> **Exercise description**
Print exactly those lines that run from the beginning of the data to the line bearing "complete isogeny descent in the tree);", inclusive.
▶
import Literature.NumberTheory.EllipticCurves.SelmerCorankIsogenyProofs
import HarnessLib

/-!
# `#ker Ш(φ) ≤ #Ш(E/K)[n] ≤ #ker Ш(φ) · #ker Ш(φ̂)` for a dual pair of isogenies `φ̂ ∘ φ = [n]`
# (Milne, *ADT*, proof of Lemma I.7.1(b); Silverman, *AEC*, X.4.2(a), proof of Prop. X.6.2(c))

Topic `NumberTheory/EllipticCurves`, family `bsd`. THEOREMS ONLY (no definition, no named fact, no `sorry`).
For `K`-isogenies `φ : E → E'`, `ψ : E' → E` of elliptic curves over a number field with `ψ ∘ φ = [n]` on
`K̄`-points (`ψ = φ̂`, `n = deg φ`; Silverman III.6.1), the tree's `Ш(φ) = shaMap φ …`, `Ш(ψ)` satisfy
`Ш(ψ) ∘ Ш(φ) = n` (`Isogeny.shaMap_shaMap_of_comp_eq_nsmul`) and `ker Ш(φ) ⊆ Ш(E)[n]` (`ker_shaMap_le_torsionBy`).
This file records the exact sequence `0 → ker Ш(φ) → Ш(E)[n] → ker Ш(ψ)` in cardinalities — the BRACKET by which an
`n`-isogeny descent (which computes the two kernels `Ш(E)[φ]`, `Ш(E')[φ̂]` from Selmer and point counts) bounds `#Ш(E/K)[n]`:

* `Isogeny.natCard_ker_shaMap_le_natCard_sha_torsionBy` — `#ker Ш(φ) ≤ #Ш(E/K)[n]` (`n ≠ 0`; `Ш[n]` finite by weak Mordell–Weil);
* `Isogeny.natCard_sha_torsionBy_le_mul_natCard_ker_shaMap` — **`#Ш(E/K)[n] ≤ #ker Ш(φ) · #ker Ш(ψ)`** (kernels finite):
  `Ш(φ)` maps `Ш(E)[n]` into `ker Ш(ψ)` (`Ш(ψ)(Ш(φ) c) = n c = 0`) with kernel inside `ker Ш(φ)`;
* `Isogeny.sha_torsionBy_eq_bot_of_ker_shaMap_eq_bot` — both kernels trivial (`n ≠ 0`) ⟹ `Ш(E/K)[n] = 0` (the sharp case, as used by every
  complete isogeny descent in the tree);
* `Isogeny.natCard_sha_torsionBy_eq_of_ker_shaMap_eq_bot` — `ker Ш(ψ) = ⊥ ⟹ #Ш(E/K)[n] = #ker Ш(φ)`.

The `2`-isogeny case in the `Ξ`-currency of `TwoIsogenySelmerGroupSha` is `TwoIsogenyShaTwoTorsionBound`; this file is
degree-free (it serves the `3`-isogeny `CPMuDescent` and the `5`-isogeny `KubertTate` descents equally).

## References

* J. S. Milne, *Arithmetic Duality Theorems*, 2nd ed. (2006), Ch. I, proof of Lemma 7.1(b), p. 96. [MilneADT2006]
* J. H. Silverman, *The Arithmetic of Elliptic Curves*, 2nd ed. (2009), Thm. III.6.1, Thm. X.4.2, proof of Prop. X.6.2(c).
  [SilvermanAEC2009]
-/

noncomputable section

open scoped Classical
open scoped AddSubgroup

universe u

namespace WeierstrassCurve

open Literature.NumberTheory.EllipticCurves

variable {K : Type u} [Field K] [NumberField K] {W W' : WeierstrassCurve K}

namespace Isogeny

/-- **`#ker Ш(φ) ≤ #Ш(E/K)[n]`** for `ψ ∘ φ = [n]`, `n ≠ 0` (`ker Ш(φ) ⊆ Ш(E)[n]`, and `Ш(E)[n]` is finite by weak
Mordell–Weil, `finite_sha_torsionBy_holds`). [cite: MilneADT2006, Ch. I Lemma 7.1(b) (proof), p. 96] -/
theorem natCard_ker_shaMap_le_natCard_sha_torsionBy [W.IsElliptic] (φ : Isogeny W W') (ψ : Isogeny W' W) {n : ℕ}
    (hn : n ≠ 0)
    (h : ∀ P, ψ (φ P) = (n : ℤ) • P) :
    Nat.card (shaMap φ.toAddMonoidHom φ.equivariant φ.hasLocalPointsMaps_toAddMonoidHom).ker ≤
      Nat.card (W.sha[(n : ℤ)]) := by
  haveI : Finite (W.sha[(n : ℤ)]) := W.finite_sha_torsionBy_holds (n : ℤ) (by exact_mod_cast hn)
  exact Nat.card_le_card_of_injective
    (AddSubgroup.inclusion (ker_shaMap_le_torsionBy φ.toAddMonoidHom φ.equivariant
      φ.hasLocalPointsMaps_toAddMonoidHom ψ.toAddMonoidHom ψ.equivariant (fun P ↦ h P)))
    (AddSubgroup.inclusion_injective _)

/-- **`#Ш(E/K)[n] ≤ #ker Ш(φ) · #ker Ш(ψ)`** for `K`-isogenies `φ : E → E'`, `ψ : E' → E` with `ψ ∘ φ = [n]` and finite
kernels `ker Ш(φ)`, `ker Ш(ψ)`: the exact sequence `0 → ker Ш(φ) → Ш(E)[n] → ker Ш(ψ)` (`Ш(ψ)(Ш(φ) c) = n c`).
[cite: MilneADT2006, Ch. I Lemma 7.1(b) (proof), p. 96] [cite: SilvermanAEC2009, proof of Prop. X.6.2(c)] -/
theorem natCard_sha_torsionBy_le_mul_natCard_ker_shaMap (φ : Isogeny W W') (ψ : Isogeny W' W) {n : ℕ}
    (h : ∀ P, ψ (φ P) = (n : ℤ) • P)
    [hB : Finite (shaMap φ.toAddMonoidHom φ.equivariant φ.hasLocalPointsMaps_toAddMonoidHom).ker]
    [hB' : Finite (shaMap ψ.toAddMonoidHom ψ.equivariant ψ.hasLocalPointsMaps_toAddMonoidHom).ker] :
    Nat.card (W.sha[(n : ℤ)]) ≤
      Nat.card (shaMap φ.toAddMonoidHom φ.equivariant φ.hasLocalPointsMaps_toAddMonoidHom).ker *
        Nat.card (shaMap ψ.toAddMonoidHom ψ.equivariant ψ.hasLocalPointsMaps_toAddMonoidHom).ker := by
  set Φ := shaMap φ.toAddMonoidHom φ.equivariant φ.hasLocalPointsMaps_toAddMonoidHom with hΦ
  set Ψ := shaMap ψ.toAddMonoidHom ψ.equivariant ψ.hasLocalPointsMaps_toAddMonoidHom with hΨ
  set A : AddSubgroup W.sha := W.sha[(n : ℤ)] with hA
  -- `Ш(φ)` maps `Ш(E)[n]` into `ker Ш(ψ)`
  have hmap : ∀ c ∈ A, Φ c ∈ Ψ.ker := by
    intro c hc
    rw [AddMonoidHom.mem_ker, hΦ, hΨ, shaMap_shaMap_of_comp_eq_nsmul φ ψ h c]
    exact AddSubgroup.torsionBy.nsmul_iff.mp hc
  let f : ↥A →+ ↥Ψ.ker :=
    { toFun := fun c ↦ ⟨Φ c, hmap c c.2⟩
      map_zero' := Subtype.ext (by simp)
      map_add' := fun c d ↦ Subtype.ext (by simp) }
  -- its kernel injects into `ker Ш(φ)`
  have hker : ∀ c : ↥A, f c = 0 → (c : W.sha) ∈ Φ.ker := by
    intro c hc0
    rw [AddMonoidHom.mem_ker]
    exact congrArg Subtype.val hc0
  have h1 : Nat.card ↥A = Nat.card (↥A ⧸ f.ker) * Nat.card ↥f.ker :=
    AddSubgroup.card_eq_card_quotient_mul_card_addSubgroup f.ker
  have h2 : Nat.card (↥A ⧸ f.ker) ≤ Nat.card ↥Ψ.ker := by
    rw [Nat.card_congr (QuotientAddGroup.quotientKerEquivRange f).toEquiv]
    exact Nat.card_le_card_of_injective (fun x : f.range ↦ (x : ↥Ψ.ker)) Subtype.val_injective
  have h3 : Nat.card ↥f.ker ≤ Nat.card ↥Φ.ker := by
    refine Nat.card_le_card_of_injective (fun c : f.ker ↦ (⟨((c : ↥A) : W.sha), hker c c.2⟩ : ↥Φ.ker)) ?_
    intro x y hxy
    exact Subtype.ext (Subtype.ext (congrArg (fun z : ↥Φ.ker ↦ (z : W.sha)) hxy))
  calc Nat.card ↥A = Nat.card (↥A ⧸ f.ker) * Nat.card ↥f.ker := h1
    _ ≤ Nat.card ↥Ψ.ker * Nat.card ↥Φ.ker := Nat.mul_le_mul h2 h3
    _ = Nat.card ↥Φ.ker * Nat.card ↥Ψ.ker := Nat.mul_comm _ _

/-- **The sharp case: both kernels trivial ⟹ `Ш(E/K)[n] = 0`** (what every complete isogeny descent of the tree uses,
here degree-free). [cite: SilvermanAEC2009, Thm. X.4.2(a) and Thm. III.6.1(a)] -/
theorem sha_torsionBy_eq_bot_of_ker_shaMap_eq_bot [W.IsElliptic] (φ : Isogeny W W') (ψ : Isogeny W' W) {n : ℕ}
    (hn : n ≠ 0) (h : ∀ P, ψ (φ P) = (n : ℤ) • P)
    (hφ : (shaMap φ.toAddMonoidHom φ.equivariant φ.hasLocalPointsMaps_toAddMonoidHom).ker = ⊥)
    (hψ : (shaMap ψ.toAddMonoidHom ψ.equivariant ψ.hasLocalPointsMaps_toAddMonoidHom).ker = ⊥) :
    W.sha[(n : ℤ)] = ⊥ := by
  haveI : Finite (shaMap φ.toAddMonoidHom φ.equivariant φ.hasLocalPointsMaps_toAddMonoidHom).ker := by
    rw [hφ]; infer_instance
  haveI : Finite (shaMap ψ.toAddMonoidHom ψ.equivariant ψ.hasLocalPointsMaps_toAddMonoidHom).ker := by
    rw [hψ]; infer_instance
  have hle := natCard_sha_torsionBy_le_mul_natCard_ker_shaMap φ ψ h
  simp only [hφ, hψ, AddSubgroup.card_bot, mul_one] at hle
  haveI : Finite (W.sha[(n : ℤ)]) := W.finite_sha_torsionBy_holds (n : ℤ) (by exact_mod_cast hn)
  exact AddSubgroup.eq_bot_of_card_le _ hle

/-- **Sharp dual side ⟹ `#Ш(E/K)[n] = #ker Ш(φ)`**: if `ker Ш(ψ) = ⊥` (and `n ≠ 0`, `ker Ш(φ)` finite), the bracket closes.
[cite: SilvermanAEC2009, proof of Prop. X.6.2(c)] -/
theorem natCard_sha_torsionBy_eq_of_ker_shaMap_eq_bot [W.IsElliptic] (φ : Isogeny W W') (ψ : Isogeny W' W) {n : ℕ}
    (hn : n ≠ 0)
    (h : ∀ P, ψ (φ P) = (n : ℤ) • P)
    [Finite (shaMap φ.toAddMonoidHom φ.equivariant φ.hasLocalPointsMaps_toAddMonoidHom).ker]
    (hψ : (shaMap ψ.toAddMonoidHom ψ.equivariant ψ.hasLocalPointsMaps_toAddMonoidHom).ker = ⊥) :
    Nat.card (W.sha[(n : ℤ)]) =
      Nat.card (shaMap φ.toAddMonoidHom φ.equivariant φ.hasLocalPointsMaps_toAddMonoidHom).ker := by
  haveI : Finite (shaMap ψ.toAddMonoidHom ψ.equivariant ψ.hasLocalPointsMaps_toAddMonoidHom).ker := by
    rw [hψ]; infer_instance
  have hle := natCard_sha_torsionBy_le_mul_natCard_ker_shaMap φ ψ h
  simp only [hψ, AddSubgroup.card_bot, mul_one] at hle
  exact le_antisymm hle (natCard_ker_shaMap_le_natCard_sha_torsionBy φ ψ hn h)

end Isogeny

end WeierstrassCurve

end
◀
> **Answer space**
import Literature.NumberTheory.EllipticCurves.SelmerCorankIsogenyProofs
import HarnessLib

/-!
# `#ker Ш(φ) ≤ #Ш(E/K)[n] ≤ #ker Ш(φ) · #ker Ш(φ̂)` for a dual pair of isogenies `φ̂ ∘ φ = [n]`
# (Milne, *ADT*, proof of Lemma I.7.1(b); Silverman, *AEC*, X.4.2(a), proof of Prop. X.6.2(c))

Topic `NumberTheory/EllipticCurves`, family `bsd`. THEOREMS ONLY (no definition, no named fact, no `sorry`).
For `K`-isogenies `φ : E → E'`, `ψ : E' → E` of elliptic curves over a number field with `ψ ∘ φ = [n]` on
`K̄`-points (`ψ = φ̂`, `n = deg φ`; Silverman III.6.1), the tree's `Ш(φ) = shaMap φ …`, `Ш(ψ)` satisfy
`Ш(ψ) ∘ Ш(φ) = n` (`Isogeny.shaMap_shaMap_of_comp_eq_nsmul`) and `ker Ш(φ) ⊆ Ш(E)[n]` (`ker_shaMap_le_torsionBy`).
This file records the exact sequence `0 → ker Ш(φ) → Ш(E)[n] → ker Ш(ψ)` in cardinalities — the BRACKET by which an
`n`-isogeny descent (which computes the two kernels `Ш(E)[φ]`, `Ш(E')[φ̂]` from Selmer and point counts) bounds `#Ш(E/K)[n]`:

* `Isogeny.natCard_ker_shaMap_le_natCard_sha_torsionBy` — `#ker Ш(φ) ≤ #Ш(E/K)[n]` (`n ≠ 0`; `Ш[n]` finite by weak Mordell–Weil);
* `Isogeny.natCard_sha_torsionBy_le_mul_natCard_ker_shaMap` — **`#Ш(E/K)[n] ≤ #ker Ш(φ) · #ker Ш(ψ)`** (kernels finite):
  `Ш(φ)` maps `Ш(E)[n]` into `ker Ш(ψ)` (`Ш(ψ)(Ш(φ) c) = n c = 0`) with kernel inside `ker Ш(φ)`;
* `Isogeny.sha_torsionBy_eq_bot_of_ker_shaMap_eq_bot` — both kernels trivial (`n ≠ 0`) ⟹ `Ш(E/K)[n] = 0` (the sharp case, as used by every
  complete isogeny descent in the tree);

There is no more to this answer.